El miedo nos revela, nos deja desnudos y abrazándonos a nosotros mismos en posición fetal y llorando.
Hay quienes no pueden con el miedo a cuestas.
Hay quienes sufren hasta lo último sin aprender a llevar adelante su vida solo por tener miedo.
Algunos que no quieren ver al señor Miedo miran alrededor igual, por las dudas, no sea cosa de que quiera aparecerse por ahí dando la vuelta a la historia de nuestra vida y se lleve todo.
El miedo siempre nos presenta a la muerte.
Algunos llevan sus miedos al frente y para hacerles frente como quién abraza la naturaleza humana y la entiende.
Quién no lo hace todavía, que vea lo que le pasó a esta gente:
Que se sepa que a veces los miedos son tan inevitables como ridículos.
Emanuel Castro tenía miedo a las baldosas flojas y a los mosquitos. No podía evitarlo. Emanuel debía caminar siempre por la calle y casi que era considerado un obsesivo compulsivo pero no, él tenía miedo nomás. Si pisaba una baldosa floja, entiéndase, cualquier inmundicia del mundo de las bacterias o de los virus podría entrar en su vida para arruinarla completamente y hasta la muerte. Una vez lo atropelló un auto doblando la esquina y estuvo internado varias semanas pero a él no le importaba, mejor un accidente que podía curarse que la muerte por enfermedad bacterial o virósica.
Emanuel todos los sábados, como fanático religioso, antes de irse a trabajar tiraba en su casa una pastilla de gamexane y nada importaba el hecho de que no pudiera entrar por dos días, él entraba igual a la tarde y vaciaba la mitad de un envase de insecticida para librarse de los putos mosquitos que podían llegar a lastimar su piel.
La conducta repetitiva y absurda de Emanuel logró por si misma, enfermarlo. El gamexane y el insecticida hicieron su trabajo hasta con él mismo.
Murió intoxicado una mañana de sábado en la que encendió la pastillita y no salió a trabajar porque era ese, un día feriado.
El miedo también puede llamar a que pase de verdad lo que tememos. Es como llamar por teléfono a un amigo que no querés ver nunca más, por compromiso en el día de su cumpleaños sabiendo que él todavía quiere pasar el tiempo con vos. Si lo llamás, el va a pensar que la amistad perduró en el tiempo y sacártelo de encima otra vez va a resultar tarea difícil.
Pablo Ferrari le tenía miedo a la muerte y se cuidaba tanto pero tanto que no salía nunca de su casa. Empezó a tener miedo a la muerte luego de verla en un carnaval llevándose a un niño. Lo que él nunca supo y no logró o no quizo entender fué que la muerte era un hombre disfrazado que estaba jugando con su hijo.
Eso no importaba en realidad, lo importante es el click que eso generó en su cabeza respecto de las ideas acerca del abandonar este mundo.
No quería tocar nada, ir a ningún lado, pensar en hacer cualquier cosa le daba la sensación de que podría acercarlo inevitablemente a la muerte.
Un día vió que había pasado demasiado tiempo y no había muerto. Decidido, salió de su casa sin miedos y con la mejor de las sonrisas a ver el sol.

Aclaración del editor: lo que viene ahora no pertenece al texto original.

import Summits.ResolutionOfSingularities.ResolutionOfSingularities.Theorems.RadicialJungCleanModelsKbarRationalOfCossart1987
import HarnessLib

/-!
# Route `RadicialJung`, crux `CleanModels` (stmt-15917): the PERFECT-field dim-3 slice, CONDITIONAL on the research hypothesis
# «Cossart/Posva's `ν = 0` normal form for a rational function holds over every PERFECT ground field» — a kernel certificate that
# nothing else is missing there

Explicit-unit seat `decomp-res-hand-1` g22.  OURS, def-free, counted 0.  Nothing here proves resolution in characteristic `p`.  The hypothesis
`hCRp` is NOT a printed theorem: it is `Literature.AlgebraicGeometry.Resolution.Cossart1987ThmRational` (Posva 2024 Claim 5.1.2 / App. A §A.7, over
`k = k̄`) with `IsAlgClosed k` weakened to `PerfectField k`, spelled out — the EXACT research target recorded in `Cruxes/CleanModels/Lines/Sketch-memo-hand1-g22.md` §4
(plausible route: Cossart's algorithm is canonical in `(X, 𝒥, E)`, hence Gal(k̄/k)-equivariant; regularity and `NuZeroAt` descend along the unramified
faithfully flat `𝒪_{V₀,x₀} → 𝒪_{V,x}`).  GIVEN it, the dim-3 slice of the crux over every perfect field follows exactly as over `k̄`
(✓ `KbarRational.cleanModelsAt_dimThree_algClosed_of_cossartRational_of_cp2008`): Chow ✓, Cossart–Piltant 2008 Thm. 2.1 (✓-typed
`CP2008.ResolutionQuasiProjectiveThreefolds`, valid over every field differentially finite over a perfect field, in particular every perfect field), the
packaging ✓ `KbarRational.cleanModelsAt_of_nuZeroAt_closedPoints` (every field).  So on {`k` perfect, `dim W ≤ 3`} the registered line's research stubs 5
(class (B)) and 6 (X44c) would be superseded by this ONE statement; they remain necessary as filed for IMPERFECT `k`.

* `cleanModelsAt_dimThree_perfect_of_cossartRationalPerfect_of_cp2008` — the conditional dim-3 perfect-field slice.
* `cleanModelsAt_dimLEThree_perfect_of_cossartRationalPerfect_of_cp2008` — with `dim ≤ 2` unconditional (✓ F-75c).
-/

noncomputable section

set_option linter.dupNamespace false -- mandated namespace of this single-conjunct summit

open IsLocalRing
open Literature.AlgebraicGeometry.Resolution
open Summit.ResolutionOfSingularities.ResolutionOfSingularities.Theorems.RadicialJung.CleanModels
open CategoryTheory AlgebraicGeometry TopologicalSpace
open Literature.AlgebraicGeometry.CossartPiltant200819.CP2008
open Literature.AlgebraicGeometry.Motives

namespace Summit.ResolutionOfSingularities.ResolutionOfSingularities.Theorems.RadicialJung.CleanModels.KbarRational

/-- **CONDITIONAL: `CleanModels` in dimension `3` over every PERFECT field, from «Cossart/Posva over perfect ground fields» (research hypothesis
`hCRp`, NOT in print — `Cossart1987ThmRational` with `IsAlgClosed k ↦ PerfectField k`) and Cossart–Piltant 2008 Thm. 2.1.**  Proof verbatim as
`cleanModelsAt_dimThree_algClosed_of_cossartRational_of_cp2008` (a perfect field is differentially finite over itself; regularity of `W` not needed).
[cite: Posva2024, Claim 5.1.2 and App. A §A.7] [cite: CossartPiltant2008, Thm 2.1 (HAL p. 3)] [cite: GortzWedhorn2020, Thm 13.100] -/
theorem cleanModelsAt_dimThree_perfect_of_cossartRationalPerfect_of_cp2008
    (hCRp : ∀ (p : ℕ) [Fact p.Prime] (k : Type) [Field k] [CharP k p] [PerfectField k]
      (X : Scheme.{0}) [IsIntegral X] [CompactSpace X] (sX : X ⟶ Spec (.of k))
      [LocallyOfFiniteType sX] [IsSeparated sX],
      IsQuasiProjectiveOver sX → Scheme.IsRegular X → topologicalKrullDim X = 3 →
      ∀ u : X.functionField, (∀ c : X.functionField, c ^ p ≠ u) →
      ∃ (X' : Scheme.{0}) (π : X' ⟶ X) (_ : IsIntegral X') (_ : IsDominant π),
        IsProper π ∧ Scheme.IsRegular X' ∧ (∃ U : X.Opens, (U : Set X).Nonempty ∧ IsIso (π ∣_ U)) ∧
        ∀ x' : X', ∃ (v : X.functionField) (g : X'.presheaf.stalk x'), v ≠ 0 ∧
          algebraMap (X'.presheaf.stalk x') X'.functionField g = RatFn.functionFieldMap π (u * v ^ p) ∧
          NuZeroAt g)
    (h21 : ResolutionQuasiProjectiveThreefolds.{0})
    (p : ℕ) (hp : p.Prime) (k : Type) [Field k] [CharP k p] [PerfectField k]
    (W : Scheme.{0}) [IsIntegral W] (f : W ⟶ Spec (.of k)) [IsSeparated f] [LocallyOfFiniteType f]
    [QuasiCompact f] (hdim : topologicalKrullDim W = 3)
    (L : Type) [Field L] [Algebra W.functionField L]
    [IsPurelyInseparable W.functionField L] (hdeg : Module.finrank W.functionField L = p) :
    ∃ (V : Scheme.{0}) (π : V ⟶ W) (_ : IsIntegral V) (_ : IsDominant π),
      IsProper π ∧ IsBirational π ∧ Scheme.IsRegular V ∧
      (∀ v : V, (∃ (y : L) (g : W.functionField), y ∉ Set.range (algebraMap W.functionField L) ∧
        algebraMap W.functionField L g = y ^ p ∧
        ((∃ (d m : ℕ) (hmd : m ≤ d) (t : Fin d → V.presheaf.stalk v) (a : Fin m → ℕ),
            Ideal.span (Set.range t) = maximalIdeal (V.presheaf.stalk v) ∧
            ringKrullDim (V.presheaf.stalk v) = (d : WithBot ℕ∞) ∧ 0 < m ∧ (∀ i, ¬ p ∣ a i) ∧
            RatFn.functionFieldMap π g = ∏ i : Fin m,
              (algebraMap (V.presheaf.stalk v) V.functionField (t (Fin.castLE hmd i))) ^ (a i)) ∨
          (∃ u₀ : V.presheaf.stalk v, IsUnit u₀ ∧
            RatFn.functionFieldMap π g = algebraMap (V.presheaf.stalk v) V.functionField u₀ ∧
            ((∀ c : V.presheaf.stalk v, u₀ - c ^ p ∉ maximalIdeal (V.presheaf.stalk v)) ∨
              (∃ c : V.presheaf.stalk v, u₀ - c ^ p ∈ maximalIdeal (V.presheaf.stalk v) ∧
                u₀ - c ^ p ∉ maximalIdeal (V.presheaf.stalk v) ^ 2)))))) := by
  classical
  haveI : Fact p.Prime := ⟨hp⟩
  haveI : CharP W.functionField p := charP_stalk W f _
  obtain ⟨-, y₀, g₀, hy₀, hg₀, hg₀p⟩ := stub_generator (K := W.functionField) (L := L) p hp hdeg
  /- (1) Chow: `W ← X₁ ↪ ℙⁿ` -/
  obtain ⟨n, X₁, π₁, ι, hX₁int, hι, hπ₁prop, -, hcomm, U₀, hU₀, hU₀', hiso₀⟩ :=
    ChowLemmaIntegral_holds k W f inferInstance inferInstance inferInstance inferInstance
  haveI := hX₁int
  haveI := hπ₁prop
  haveI := hiso₀
  have hbir₁ : IsBirational π₁ := ⟨U₀, hU₀, hU₀', hiso₀⟩
  haveI : IsDominant π₁ := hbir₁.isDominant
  let f₁ : X₁ ⟶ Spec (.of k) := π₁ ≫ f
  have hqp₁ : IsQuasiProjectiveOver f₁ := ⟨n, ι, hι, hcomm⟩
  haveI : LocallyOfFiniteType f₁ := inferInstance
  have hdim₁ : topologicalKrullDim X₁ = 3 := by
    -- birational invariance of dimension through the common open `π₁⁻¹(U₀) ≅ U₀`
    have hne : ((π₁ ⁻¹ᵁ U₀ : X₁.Opens) : Set X₁).Nonempty := hU₀'.nonempty
    haveI : Nonempty (π₁ ⁻¹ᵁ U₀ : X₁.Opens) := hne.to_subtype
    rw [← hdim, ← topologicalKrullDim_opens_eq f₁ (π₁ ⁻¹ᵁ U₀) hne]
    exact topologicalKrullDim_eq_of_isOpenImmersion f ((π₁ ∣_ U₀) ≫ U₀.ι)
  /- (2) Cossart–Piltant 2008 Thm. 2.1: `X₁ ← X₂` projective, `X₂` regular, an isomorphism over `Reg X₁` -/
  obtain ⟨X₂, π₂, hproj, hX₂reg, ⟨U₁, hU₁, hiso₁⟩, hsnc⟩ :=
    h21 p k (Summit.ResolutionOfSingularities.ResolutionOfSingularities.Cruxes.EquisingularLift.StrataSplit.isDifferentiallyFinite_of_perfectField
      k) X₁ f₁ hqp₁ hdim₁
  haveI := hiso₁
  haveI : IsProper π₂ := hproj.isProper
  have hd₂ : Dense ((π₂ ⁻¹ᵁ U₁ : X₂.Opens) : Set X₂) := by
    have := hsnc.dense_compl
    rw [Set.preimage_compl, compl_compl, ← hU₁] at this
    exact this
  have hbir₂ : IsBirational π₂ := isBirational_of_isIso_restrict π₂ U₁ hU₁.ge hd₂
  haveI : IsReduced X₂ := hX₂reg.isReduced
  haveI : IsIntegral X₂ := hbir₂.isIntegral
  haveI : IsDominant π₂ := hbir₂.isDominant
  let f₂ : X₂ ⟶ Spec (.of k) := π₂ ≫ f₁
  have hqp₂ : IsQuasiProjectiveOver f₂ := hqp₁.comp_isProjectiveOver hproj
  obtain ⟨hlft₂, hsep₂, hqc₂⟩ := hqp₂.finiteType_isSeparated_quasiCompact
  haveI := hlft₂; haveI := hsep₂; haveI := hqc₂
  haveI : CompactSpace X₂ := QuasiCompact.compactSpace_of_compactSpace f₂
  haveI : LocallyOfFiniteType π₂ := inferInstance
  have hdim₂ : topologicalKrullDim X₂ = 3 := by
    have hne : ((π₂ ⁻¹ᵁ U₁ : X₂.Opens) : Set X₂).Nonempty := hd₂.nonempty
    haveI : Nonempty (π₂ ⁻¹ᵁ U₁ : X₂.Opens) := hne.to_subtype
    rw [← hdim₁, ← topologicalKrullDim_opens_eq f₂ (π₂ ⁻¹ᵁ U₁) hne]
    exact topologicalKrullDim_eq_of_isOpenImmersion f₁ ((π₂ ∣_ U₁) ≫ U₁.ι)
  /- the radicand upstairs -/
  let π₂₁ : X₂ ⟶ W := π₂ ≫ π₁
  have hbir₂₁ : IsBirational π₂₁ := hbir₂.comp hbir₁
  haveI : IsDominant π₂₁ := hbir₂₁.isDominant
  have hbij₂₁ : Function.Bijective (RatFn.functionFieldMap π₂₁) := by
    obtain ⟨U', hU', hU'', hiso⟩ := hbir₂₁
    haveI := hiso
    exact RatFn.functionFieldMap_bijective_of_isIso_morphismRestrict π₂₁ U' hU' hU''
  let u₂ : X₂.functionField := RatFn.functionFieldMap π₂₁ g₀
  have hu₂ : ∀ c : X₂.functionField, c ^ p ≠ u₂ := by
    intro c hc
    obtain ⟨c', rfl⟩ := hbij₂₁.2 c
    exact hg₀p c' (hbij₂₁.1 (by rw [map_pow]; exact hc))
  /- (3) Cossart/Posva on `X₂` -/
  obtain ⟨V, π₃, hVint, hdom₃, hπ₃, hVreg, ⟨U₂, hU₂ne, hiso₂⟩, hν⟩ := hCRp p k X₂ f₂ hqp₂ hX₂reg hdim₂ u₂ hu₂
  haveI := hVint
  haveI := hdom₃
  haveI := hπ₃
  haveI := hiso₂
  obtain ⟨hbir₃, -⟩ := Lens5.KbarCossart.isBirational_and_denseRange π₃ U₂ hU₂ne
  /- (4) the composite `V → W` and the transported representatives -/
  let π : V ⟶ W := π₃ ≫ π₂₁
  have hbir : IsBirational π := hbir₃.comp hbir₂₁
  haveI hdom : IsDominant π := hbir.isDominant
  haveI : IsProper π := inferInstance
  have hcomp : ∀ z : W.functionField,
      RatFn.functionFieldMap π z = RatFn.functionFieldMap π₃ (RatFn.functionFieldMap π₂₁ z) := fun z =>
    RingHom.congr_fun (RatFn.functionFieldMap_comp π₂₁ π₃) z
  have hν' : ∀ x : V, IsClosed ({x} : Set V) → ∃ (v : W.functionField) (g : V.presheaf.stalk x), v ≠ 0 ∧
      algebraMap (V.presheaf.stalk x) V.functionField g = RatFn.functionFieldMap π (g₀ * v ^ p) ∧ NuZeroAt g := by
    intro x _
    obtain ⟨v₂, g, hv₂, hg, hN⟩ := hν x
    obtain ⟨v, rfl⟩ := hbij₂₁.2 v₂
    refine ⟨v, g, fun h0 => hv₂ (by rw [h0, map_zero]), ?_, hN⟩
    rw [hg, hcomp]
    simp only [map_mul, map_pow, u₂]
  exact ⟨V, π, hVint, hdom, inferInstance, hbir, hVreg, fun x =>
    cleanModelsAt_of_nuZeroAt_closedPoints p hp k W f L y₀ g₀ hy₀ hg₀ V π hbir hVreg hν' x⟩

/-- **CONDITIONAL: the perfect-field slice in `dim ≤ 3`** (dimension `≤ 2` unconditional ✓ F-75c; dimension `3` the previous theorem).
[cite: Posva2024, Claim 5.1.2 and App. A §A.7] [cite: CossartPiltant2008, Thm 2.1 (HAL p. 3)] [cite: StacksProject, Tag 0BIC] -/
theorem cleanModelsAt_dimLEThree_perfect_of_cossartRationalPerfect_of_cp2008
    (hCRp : ∀ (p : ℕ) [Fact p.Prime] (k : Type) [Field k] [CharP k p] [PerfectField k]
      (X : Scheme.{0}) [IsIntegral X] [CompactSpace X] (sX : X ⟶ Spec (.of k))
      [LocallyOfFiniteType sX] [IsSeparated sX],
      IsQuasiProjectiveOver sX → Scheme.IsRegular X → topologicalKrullDim X = 3 →
      ∀ u : X.functionField, (∀ c : X.functionField, c ^ p ≠ u) →
      ∃ (X' : Scheme.{0}) (π : X' ⟶ X) (_ : IsIntegral X') (_ : IsDominant π),
        IsProper π ∧ Scheme.IsRegular X' ∧ (∃ U : X.Opens, (U : Set X).Nonempty ∧ IsIso (π ∣_ U)) ∧
        ∀ x' : X', ∃ (v : X.functionField) (g : X'.presheaf.stalk x'), v ≠ 0 ∧
          algebraMap (X'.presheaf.stalk x') X'.functionField g = RatFn.functionFieldMap π (u * v ^ p) ∧
          NuZeroAt g)
    (h21 : ResolutionQuasiProjectiveThreefolds.{0})
    (p : ℕ) (hp : p.Prime) (k : Type) [Field k] [CharP k p] [PerfectField k]
    (W : Scheme.{0}) [IsIntegral W] (f : W ⟶ Spec (.of k)) [IsSeparated f] [LocallyOfFiniteType f]
    [QuasiCompact f] (hW : Scheme.IsRegular W) (hdim : topologicalKrullDim W ≤ 3)
    (L : Type) [Field L] [Algebra W.functionField L]
    [IsPurelyInseparable W.functionField L] (hdeg : Module.finrank W.functionField L = p) :
    ∃ (V : Scheme.{0}) (π : V ⟶ W) (_ : IsIntegral V) (_ : IsDominant π),
      IsProper π ∧ IsBirational π ∧ Scheme.IsRegular V ∧
      (∀ v : V, (∃ (y : L) (g : W.functionField), y ∉ Set.range (algebraMap W.functionField L) ∧
        algebraMap W.functionField L g = y ^ p ∧
        ((∃ (d m : ℕ) (hmd : m ≤ d) (t : Fin d → V.presheaf.stalk v) (a : Fin m → ℕ),
            Ideal.span (Set.range t) = maximalIdeal (V.presheaf.stalk v) ∧
            ringKrullDim (V.presheaf.stalk v) = (d : WithBot ℕ∞) ∧ 0 < m ∧ (∀ i, ¬ p ∣ a i) ∧
            RatFn.functionFieldMap π g = ∏ i : Fin m,
              (algebraMap (V.presheaf.stalk v) V.functionField (t (Fin.castLE hmd i))) ^ (a i)) ∨
          (∃ u₀ : V.presheaf.stalk v, IsUnit u₀ ∧
            RatFn.functionFieldMap π g = algebraMap (V.presheaf.stalk v) V.functionField u₀ ∧
            ((∀ c : V.presheaf.stalk v, u₀ - c ^ p ∉ maximalIdeal (V.presheaf.stalk v)) ∨
              (∃ c : V.presheaf.stalk v, u₀ - c ^ p ∈ maximalIdeal (V.presheaf.stalk v) ∧
                u₀ - c ^ p ∉ maximalIdeal (V.presheaf.stalk v) ^ 2)))))) := by
  rcases le_two_or_eq_three_of_le_three hdim with h2 | h3
  · exact cleanModels_dimLETwo_of_f75c stub_stacks0BICLocus p hp k W f hW L hdeg h2
  · exact cleanModelsAt_dimThree_perfect_of_cossartRationalPerfect_of_cp2008 hCRp h21 p hp k W f h3 L hdeg

end Summit.ResolutionOfSingularities.ResolutionOfSingularities.Theorems.RadicialJung.CleanModels.KbarRational

end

Quisieron robarle, el se asustó tanto que tiró un manotazo. Lo mataron.
Enamorarse es un dolor placentero, casi masoquista. Enamorarse podría ser también un "sufrimiento amoroso obligatorio como lección de vida en el que todas las veces se vive como primera vez".
Daniel Cosciutto le tenía miedo al amor. En realidad a lo que le tenía miedo era a enamorarse. Cada una de sus relaciones las terminaba en cuanto empezaba a sentir las mariposas del amor y trataba de vomitarlas metiéndose los dedos del olvido apenas pudiera darse vuelta.
Daniel era un hombre sensible y se enamoraba de toda mujer que se le acercara con la intención de robarle un beso. Era tan así la cosa que siempre pasaba lo mismo: besaba a una mujer por primera vez y salía rajando para el otro lado. Nunca pudo dar un segundo beso, ni hablar de acariciar una mejilla mientras se cruzaban las miradas del primer amor y mucho menos hacer el amor.
La causa de la muerte fué múltiple: por un lado fué culpa del sindrome del corazón solitario y por otro, del sexo y la virginidad, o sea, el corazón roto y la pistola que jamás llegó a disparar hacia un objetivo claro.